Top of Data to use
include hφ in
/-- **THE CORRESPONDENCE CLAUSE over an isomorphism point**: if `K ≤ A(Spec k)` is the subgroup of `n`-torsion sections killed by `ι(T)`, then
an `n`-torsion point `x ∈ A_s[n](Ω)` is killed by `φ_s(T)` iff `x = σ(s)` for some `σ ∈ K` (`s : Spec Ω ⥲ Spec k`; §1 `exists_restrictPt_eq_of_isIso`,
`restrictPt_injective_of_field`, `forall_fibreAction_restrictPt_eq_one_iff`) — so the points-side subgroup «`A_s[n][𝔟]`» of ★
`natCard_mul_natCard_eq_of_idealTorsion` satisfies the `hK₀` clause of the §2∕§3 heads. [cite: MumfordAV1970, §7 Thm. 4 (p. 72)]
[cite: GortzWedhorn2020, Section (4.7), (4.7.1) (p. 108)] -/
theorem forall_fibreAction_eq_one_iff_exists_restrictPt_eq [IsIso s] (K : Subgroup A.Sections) {n : ℕ} (T : Set O)
    (hKiff : ∀ σ : A.Sections, σ ∈ K ↔ σ ^ n = 1 ∧ ∀ b ∈ T, σ ≫ act.i b = 1)
    (x : (A.fibre s).toAbelianVariety.torsionPoints Ω n) :
    (∀ b ∈ T, φ b (x : (A.fibre s).toAbelianVariety.Points Ω) = 1) ↔
      ∃ σ ∈ K, (x : (A.fibre s).toAbelianVariety.Points Ω) = A.restrictPt s σ := by
  constructor
  · intro hx
    obtain ⟨σ, hσ⟩ := A.exists_restrictPt_eq_of_isIso s (x : (A.fibre s).toAbelianVariety.Points Ω)
    refine ⟨σ, (hKiff σ).2 ⟨?_, fun b hb => ?_⟩, hσ.symm⟩
    · apply A.restrictPt_injective_of_field s
      rw [restrictPt_pow, restrictPt_one, hσ]
      exact AbelianVariety.coe_torsionPoints_pow_eq_one x
    · apply A.restrictPt_injective_of_field s
      rw [← fibreAction_restrictPt act s φ hφ, restrictPt_one, hσ]
      exact hx b hb
  · rintro ⟨σ, hσK, hσ⟩ b hb
    rw [hσ, fibreAction_restrictPt act s φ hφ, ((hKiff σ).1 hσK).2 b hb]
    exact A.restrictPt_one s

include hφ in
/-- The same with `K := ` ALL sections killed by an ideal `𝔟 ∋ n` (then `K` is `n`-torsion automatically, `pow_eq_one_of_comp_i_natCast_mem`) —
the shape in which ★ `DivisibleTorsionPointCount.exists_subgroup_coe_eq` produces `K = A(Spec k)[𝔟]`. [cite: MumfordAV1970, §7 Thm. 4 (p. 72)]
[cite: GortzWedhorn2020, Section (4.7), (4.7.1) (p. 108)] -/
theorem forall_fibreAction_eq_one_iff_exists_restrictPt_eq_of_natCast_mem [IsIso s] (K : Subgroup A.Sections) {𝔟 : Ideal O} {n : ℕ}
    (hn : (n : O) ∈ 𝔟) (hKiff : ∀ σ : A.Sections, σ ∈ K ↔ ∀ b ∈ 𝔟, σ ≫ act.i b = 1)
    (x : (A.fibre s).toAbelianVariety.torsionPoints Ω n) :
    (∀ b ∈ 𝔟, φ b (x : (A.fibre s).toAbelianVariety.Points Ω) = 1) ↔
      ∃ σ ∈ K, (x : (A.fibre s).toAbelianVariety.Points Ω) = A.restrictPt s σ :=
  A.forall_fibreAction_eq_one_iff_exists_restrictPt_eq act s φ hφ K (𝔟 : Set O)
    (fun σ => (hKiff σ).trans ⟨fun h => ⟨pow_eq_one_of_comp_i_natCast_mem act hn σ h, h⟩, fun h => h.2⟩) x

end FibreAction

/-! ### §5 The assembled head in the fibre-action currency -/

section Assembled

variable {Ω : Type u} [Field Ω] [IsAlgClosed Ω] (A : AbelianSchemeOver (Spec (.of Ω))) (D : A.DualPair) (lam : A.X ⟶ D.hat.X)
  [IsMonHom lam] {O : Type*} [CommRing O] (act : A.RingAction O) (s : Spec (.of Ω) ⟶ Spec (.of Ω))
  (φ : O → (A.fibre s).toAbelianVariety.Points Ω → (A.fibre s).toAbelianVariety.Points Ω)
  (hφ : ∀ r x, φ r x = haveI := act.isMonHom r; AlgPoints.map (fibreHom (act.i r) s).hom.hom.hom x)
Bottom of Data to use
### What the exercise asks
Each record above, in full: retype it verbatim.

### Answer for the task
include hφ in
/-- **THE CORRESPONDENCE CLAUSE over an isomorphism point**: if `K ≤ A(Spec k)` is the subgroup of `n`-torsion sections killed by `ι(T)`, then
an `n`-torsion point `x ∈ A_s[n](Ω)` is killed by `φ_s(T)` iff `x = σ(s)` for some `σ ∈ K` (`s : Spec Ω ⥲ Spec k`; §1 `exists_restrictPt_eq_of_isIso`,
`restrictPt_injective_of_field`, `forall_fibreAction_restrictPt_eq_one_iff`) — so the points-side subgroup «`A_s[n][𝔟]`» of ★
`natCard_mul_natCard_eq_of_idealTorsion` satisfies the `hK₀` clause of the §2∕§3 heads. [cite: MumfordAV1970, §7 Thm. 4 (p. 72)]
[cite: GortzWedhorn2020, Section (4.7), (4.7.1) (p. 108)] -/
theorem forall_fibreAction_eq_one_iff_exists_restrictPt_eq [IsIso s] (K : Subgroup A.Sections) {n : ℕ} (T : Set O)
    (hKiff : ∀ σ : A.Sections, σ ∈ K ↔ σ ^ n = 1 ∧ ∀ b ∈ T, σ ≫ act.i b = 1)
    (x : (A.fibre s).toAbelianVariety.torsionPoints Ω n) :
    (∀ b ∈ T, φ b (x : (A.fibre s).toAbelianVariety.Points Ω) = 1) ↔
      ∃ σ ∈ K, (x : (A.fibre s).toAbelianVariety.Points Ω) = A.restrictPt s σ := by
  constructor
  · intro hx
    obtain ⟨σ, hσ⟩ := A.exists_restrictPt_eq_of_isIso s (x : (A.fibre s).toAbelianVariety.Points Ω)
    refine ⟨σ, (hKiff σ).2 ⟨?_, fun b hb => ?_⟩, hσ.symm⟩
    · apply A.restrictPt_injective_of_field s
      rw [restrictPt_pow, restrictPt_one, hσ]
      exact AbelianVariety.coe_torsionPoints_pow_eq_one x
    · apply A.restrictPt_injective_of_field s
      rw [← fibreAction_restrictPt act s φ hφ, restrictPt_one, hσ]
      exact hx b hb
  · rintro ⟨σ, hσK, hσ⟩ b hb
    rw [hσ, fibreAction_restrictPt act s φ hφ, ((hKiff σ).1 hσK).2 b hb]
    exact A.restrictPt_one s

include hφ in
/-- The same with `K := ` ALL sections killed by an ideal `𝔟 ∋ n` (then `K` is `n`-torsion automatically, `pow_eq_one_of_comp_i_natCast_mem`) —
the shape in which ★ `DivisibleTorsionPointCount.exists_subgroup_coe_eq` produces `K = A(Spec k)[𝔟]`. [cite: MumfordAV1970, §7 Thm. 4 (p. 72)]
[cite: GortzWedhorn2020, Section (4.7), (4.7.1) (p. 108)] -/
theorem forall_fibreAction_eq_one_iff_exists_restrictPt_eq_of_natCast_mem [IsIso s] (K : Subgroup A.Sections) {𝔟 : Ideal O} {n : ℕ}
    (hn : (n : O) ∈ 𝔟) (hKiff : ∀ σ : A.Sections, σ ∈ K ↔ ∀ b ∈ 𝔟, σ ≫ act.i b = 1)
    (x : (A.fibre s).toAbelianVariety.torsionPoints Ω n) :
    (∀ b ∈ 𝔟, φ b (x : (A.fibre s).toAbelianVariety.Points Ω) = 1) ↔
      ∃ σ ∈ K, (x : (A.fibre s).toAbelianVariety.Points Ω) = A.restrictPt s σ :=
  A.forall_fibreAction_eq_one_iff_exists_restrictPt_eq act s φ hφ K (𝔟 : Set O)
    (fun σ => (hKiff σ).trans ⟨fun h => ⟨pow_eq_one_of_comp_i_natCast_mem act hn σ h, h⟩, fun h => h.2⟩) x

end FibreAction

/-! ### §5 The assembled head in the fibre-action currency -/

section Assembled

variable {Ω : Type u} [Field Ω] [IsAlgClosed Ω] (A : AbelianSchemeOver (Spec (.of Ω))) (D : A.DualPair) (lam : A.X ⟶ D.hat.X)
  [IsMonHom lam] {O : Type*} [CommRing O] (act : A.RingAction O) (s : Spec (.of Ω) ⟶ Spec (.of Ω))
  (φ : O → (A.fibre s).toAbelianVariety.Points Ω → (A.fibre s).toAbelianVariety.Points Ω)
  (hφ : ∀ r x, φ r x = haveI := act.isMonHom r; AlgPoints.map (fibreHom (act.i r) s).hom.hom.hom x)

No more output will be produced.